Hint: the volume of air inside the port is the same for the round or slot port, so the volume you've used is the difference between the volume of the wood for the slot port, and the volume of whatever material the round port was made of. Maths lesson: The crosssectional area of a cylinder is just the area of the circle. Circles are unique in that a single number can be used to find a lot of different things. That number is the radius, the distance from the middle of the circle to the edge. The radius is also half of the diameter. If in doubt, draw it out  that'll make it pretty obvious. Now, there are some simple equations we can use to find out various things about this circle once we know it's radius. Lets say I've got one of those plastic ports that have a flare at one end, and I want to find out the length of a strip of foam I need to go around it. Going all the way around is called the circumference, and it's simple to find. C = 2*(pi)*r Where.. C = circumference (pi) = 3.141592654 (a unique number that perfectly describes the ratio of a circle's circumference and diameter) r = radius. Since the diameter, d, is equal to 2*r, we can also write C = (pi)*d So far, all of our units are a distance, and they're consistent. A circle with a radius of 0.5cm will have a circumference of 3.14159...cm. A circle with a radius of 0.5m will have a circumference of 3.14159...m. The area of a circle is a little more tricky, since we're starting out with the radius, which is measured as a distance, and we're getting out an area, which is measured as distance^2 (squared) A=(pi)*r^2, or A=(pi)*r*r. Those two equations mean the same thing,. Raising something to the power of 2 means you multiply it by itself. A power of 3 means you multiply it again. You'll learn more about that later in your academic career. In your case, the port is 2" diameter. That means the radius is 1", or 2.54cm since you really ought to be working in Metric, and don't let the Americans tell you otherwise. So, r=2.54cm. Put that into the area equation and see what you get. Chris Last edited by chris661; 4th May 2017 at 03:04 PM. 
4th May 2017, 02:54 PM  #7 
diyAudio Member
Join Date: Oct 2016
Location: In Flanders Fields Gender: Female

Hmm thanks that makes alot of Sense. So. If the round one is by corners 2*2 then the slot port can be anything multiplied that multiplies to the same as 2*2 like 1*4 or .5*8? Correct me if I'm wrong.

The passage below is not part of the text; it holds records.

import Mathlib
import Literature.Computability.AlgebraicComplexity.EquivariantDC
import Summits.ValiantsHypothesis.ValiantsHypothesis.Theorems.RigidityForcesSymmetryRankRigidMinimalReprTiedTorusDefs
import Summits.ValiantsHypothesis.ValiantsHypothesis.Theorems.RigidityForcesSymmetryRankRigidMinimalReprLaplaceOptimalSmall

/-!
# The rungs `TiedTorusBound 1` and `TiedTorusBound 2` from the dictionary stub alone
# (crux `RankRigidMinimalRepr`, stmt-ValiantsHypothesis-18034, route `RigidityForcesSymmetry`)

The line `PairTiedTorusBound` composes its rung `TiedTorusBound 1` (Grenet's bound `2^m - 1` for affine determinantal
representations of `perm_m` equivariant under the two-sided torus with ONE pair of column scalars tied) from two registered stubs:
the DICTIONARY `stub_levelDecomp` (an equivariant representation of size `n` yields typed level decompositions with `w s` products,
`1 + Σ_s w s ≤ n`) and the COUNT `stub_levelBound` (landed: `…StubLevelBound.lean`).  With the counts now landed for the ties
`k = 1` AND `k = 2` (engine `levelBound_of_laplaceOptimal` + `laplaceOptimal_two/three`, `…LevelBoundOfLaplace.lean`,
`…LaplaceOptimalSmall.lean`), this file records IN KERNEL FORM what remains: CONDITIONAL on the dictionary statement (taken as an
explicit hypothesis `hdec`, verbatim the registered stub `stub_levelDecomp` over the tree copies `tiedTorus` / `TiedLevelDecomposable`),

* `tiedTorusBound_one_of_levelDecomp : hdec → TiedTorusBound 1` (the rung `PairTiedTorusBound`),
* `tiedTorusBound_two_of_levelDecomp : hdec → TiedTorusBound 2` (the NEXT rung, two pairs… i.e. three columns tied),
* `grenetBound_of_levelDecomp_of_laplaceOptimal : hdec → LaplaceOptimal (k+1) → (Grenet's bound for `tiedTorus m k`, `m ≥ k+1`)`.

So the dictionary stub alone now closes TWO rungs of the ladder.  HONEST FRAMING: CONDITIONAL results (hypothesis = an unproved
registered stub of this crux, stated inline as a hypothesis, not as a fact); the arithmetic `grenet_count_of_levels` is copied from
the workfile; nothing here bears on `VP ≠ VNP`.
-/

set_option autoImplicit false

-- the mandated summit-side namespace repeats a component by design (single-problem summit)
set_option linter.dupNamespace false

open Finset
open Literature.Computability.AlgebraicComplexity
open Summit.ValiantsHypothesis.ValiantsHypothesis.Theorems.RigidityForcesSymmetryPairTiedTorusBound

namespace Summit.ValiantsHypothesis.ValiantsHypothesis.Theorems.RigidityForcesSymmetryRankRigidMinimalRepr

/-- Arithmetic of the level count: `n ≥ 1 + Σ_{s=1}^{m-1} C(m,s) = 2^m - 1` (copied from the workfile's
`grenet_count_of_levels`). -/
theorem grenet_count_of_levels {m n : ℕ} (hm : 3 ≤ m) (w : ℕ → ℕ)
    (hsum : (∑ s ∈ Finset.range (m - 1), w (s + 1)) + 1 ≤ n)
    (hle : ∀ s : ℕ, 1 ≤ s → s + 1 ≤ m → m.choose s ≤ w s) : 2 ^ m - 1 ≤ n := by
  have hle' : ∀ s ∈ Finset.range (m - 1), m.choose (s + 1) ≤ w (s + 1) := fun s hs => by
    rw [Finset.mem_range] at hs
    exact hle (s + 1) (Nat.succ_pos s) (by omega)
  have hchoose : (∑ s ∈ Finset.range (m - 1), m.choose (s + 1)) + 2 = 2 ^ m := by
    obtain ⟨m', rfl⟩ : ∃ m', m = m' + 1 := ⟨m - 1, by omega⟩
    have h := Nat.sum_range_choose (m' + 1)
    rw [Finset.sum_range_succ', Finset.sum_range_succ] at h
    simp only [Nat.choose_zero_right, Nat.choose_self, Nat.add_sub_cancel] at h ⊢
    omega
  have hsum' := Finset.sum_le_sum hle'
  calc 2 ^ m - 1 = (∑ s ∈ Finset.range (m - 1), m.choose (s + 1)) + 1 := by omega
    _ ≤ (∑ s ∈ Finset.range (m - 1), w (s + 1)) + 1 := by omega
    _ ≤ n := hsum

/-- **Grenet's bound for the tie `k` from the dictionary and `LaplaceOptimal (k + 1)`** (for `m ≥ max(3, k+1)`): the dictionary
statement `hdec` (= the registered stub `stub_levelDecomp`, taken as a hypothesis) gives typed level decompositions with `w s`
products and `1 + Σ_s w s ≤ n`; the engine bounds each `w s ≥ C(m, s)`; the levels sum to `2^m - 1`. -/
theorem grenetBound_of_levelDecomp_of_laplaceOptimal
    (hdec : ∀ m k : ℕ, 3 ≤ m → ∀ (n : ℕ) (A : Matrix (Fin n) (Fin n) (MvPolynomial (Fin m × Fin m) ℂ)),
      IsEquivariantDetRepr (tiedTorus m k) (perPoly (Fin m) ℂ) A →
        ∃ w : ℕ → ℕ, (∑ s ∈ Finset.range (m - 1), w (s + 1)) + 1 ≤ n ∧
          ∀ s : ℕ, 1 ≤ s → s + 1 ≤ m → TiedLevelDecomposable m k s (w s))
    {k : ℕ} (hL : LaplaceOptimal (k + 1)) :
    ∀ m : ℕ, 3 ≤ m → k + 1 ≤ m → ∀ (n : ℕ) (A : Matrix (Fin n) (Fin n) (MvPolynomial (Fin m × Fin m) ℂ)),
      IsEquivariantDetRepr (tiedTorus m k) (perPoly (Fin m) ℂ) A → 2 ^ m - 1 ≤ n := by
  intro m hm hkm n A hA
  obtain ⟨w, hsum, hlev⟩ := hdec m k hm n A hA
  exact grenet_count_of_levels hm w hsum fun s hs hsm =>
    levelBound_of_laplaceOptimal hL m hkm s (w s) (by omega) (hlev s hs hsm)

/-- **The rung `PairTiedTorusBound` (= `TiedTorusBound 1`) from the dictionary stub alone** — the count `stub_levelBound` /
`laplaceOptimal_two` being landed. -/
theorem tiedTorusBound_one_of_levelDecomp
    (hdec : ∀ m k : ℕ, 3 ≤ m → ∀ (n : ℕ) (A : Matrix (Fin n) (Fin n) (MvPolynomial (Fin m × Fin m) ℂ)),
      IsEquivariantDetRepr (tiedTorus m k) (perPoly (Fin m) ℂ) A →
        ∃ w : ℕ → ℕ, (∑ s ∈ Finset.range (m - 1), w (s + 1)) + 1 ≤ n ∧
          ∀ s : ℕ, 1 ≤ s → s + 1 ≤ m → TiedLevelDecomposable m k s (w s)) :
    TiedTorusBound 1 :=
  fun m hm n A hA => grenetBound_of_levelDecomp_of_laplaceOptimal hdec laplaceOptimal_two m hm (by omega) n A hA

/-- **The next rung `TiedTorusBound 2` (three columns tied) from the dictionary stub alone** — the count
`levelBound_threeTied` / `laplaceOptimal_three` being landed. -/
theorem tiedTorusBound_two_of_levelDecomp
    (hdec : ∀ m k : ℕ, 3 ≤ m → ∀ (n : ℕ) (A : Matrix (Fin n) (Fin n) (MvPolynomial (Fin m × Fin m) ℂ)),
      IsEquivariantDetRepr (tiedTorus m k) (perPoly (Fin m) ℂ) A →
        ∃ w : ℕ → ℕ, (∑ s ∈ Finset.range (m - 1), w (s + 1)) + 1 ≤ n ∧
          ∀ s : ℕ, 1 ≤ s → s + 1 ≤ m → TiedLevelDecomposable m k s (w s)) :
    TiedTorusBound 2 :=
  fun m hm n A hA => grenetBound_of_levelDecomp_of_laplaceOptimal hdec laplaceOptimal_three m hm (by omega) n A hA

end Summit.ValiantsHypothesis.ValiantsHypothesis.Theorems.RigidityForcesSymmetryRankRigidMinimalRepr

4th May 2017, 03:05 PM  #8  
diyAudio Member
Join Date: Feb 2008
Location: Sheffield

Quote:
Chris 

4th May 2017, 03:41 PM  #9  
diyAudio Member
Join Date: Oct 2016
Location: In Flanders Fields Gender: Female

Quote:
And afterwards would you mind checking what I tried? Thanks. Oh and hey, I'm making the box from the imperial plans and i'll do the port in the imperial plans too. Then I'll just rework it to metric. 

4th May 2017, 03:42 PM  #10 
diyAudio Moderator

The lack of basic math skill is shocking, what are they teaching in school these days?!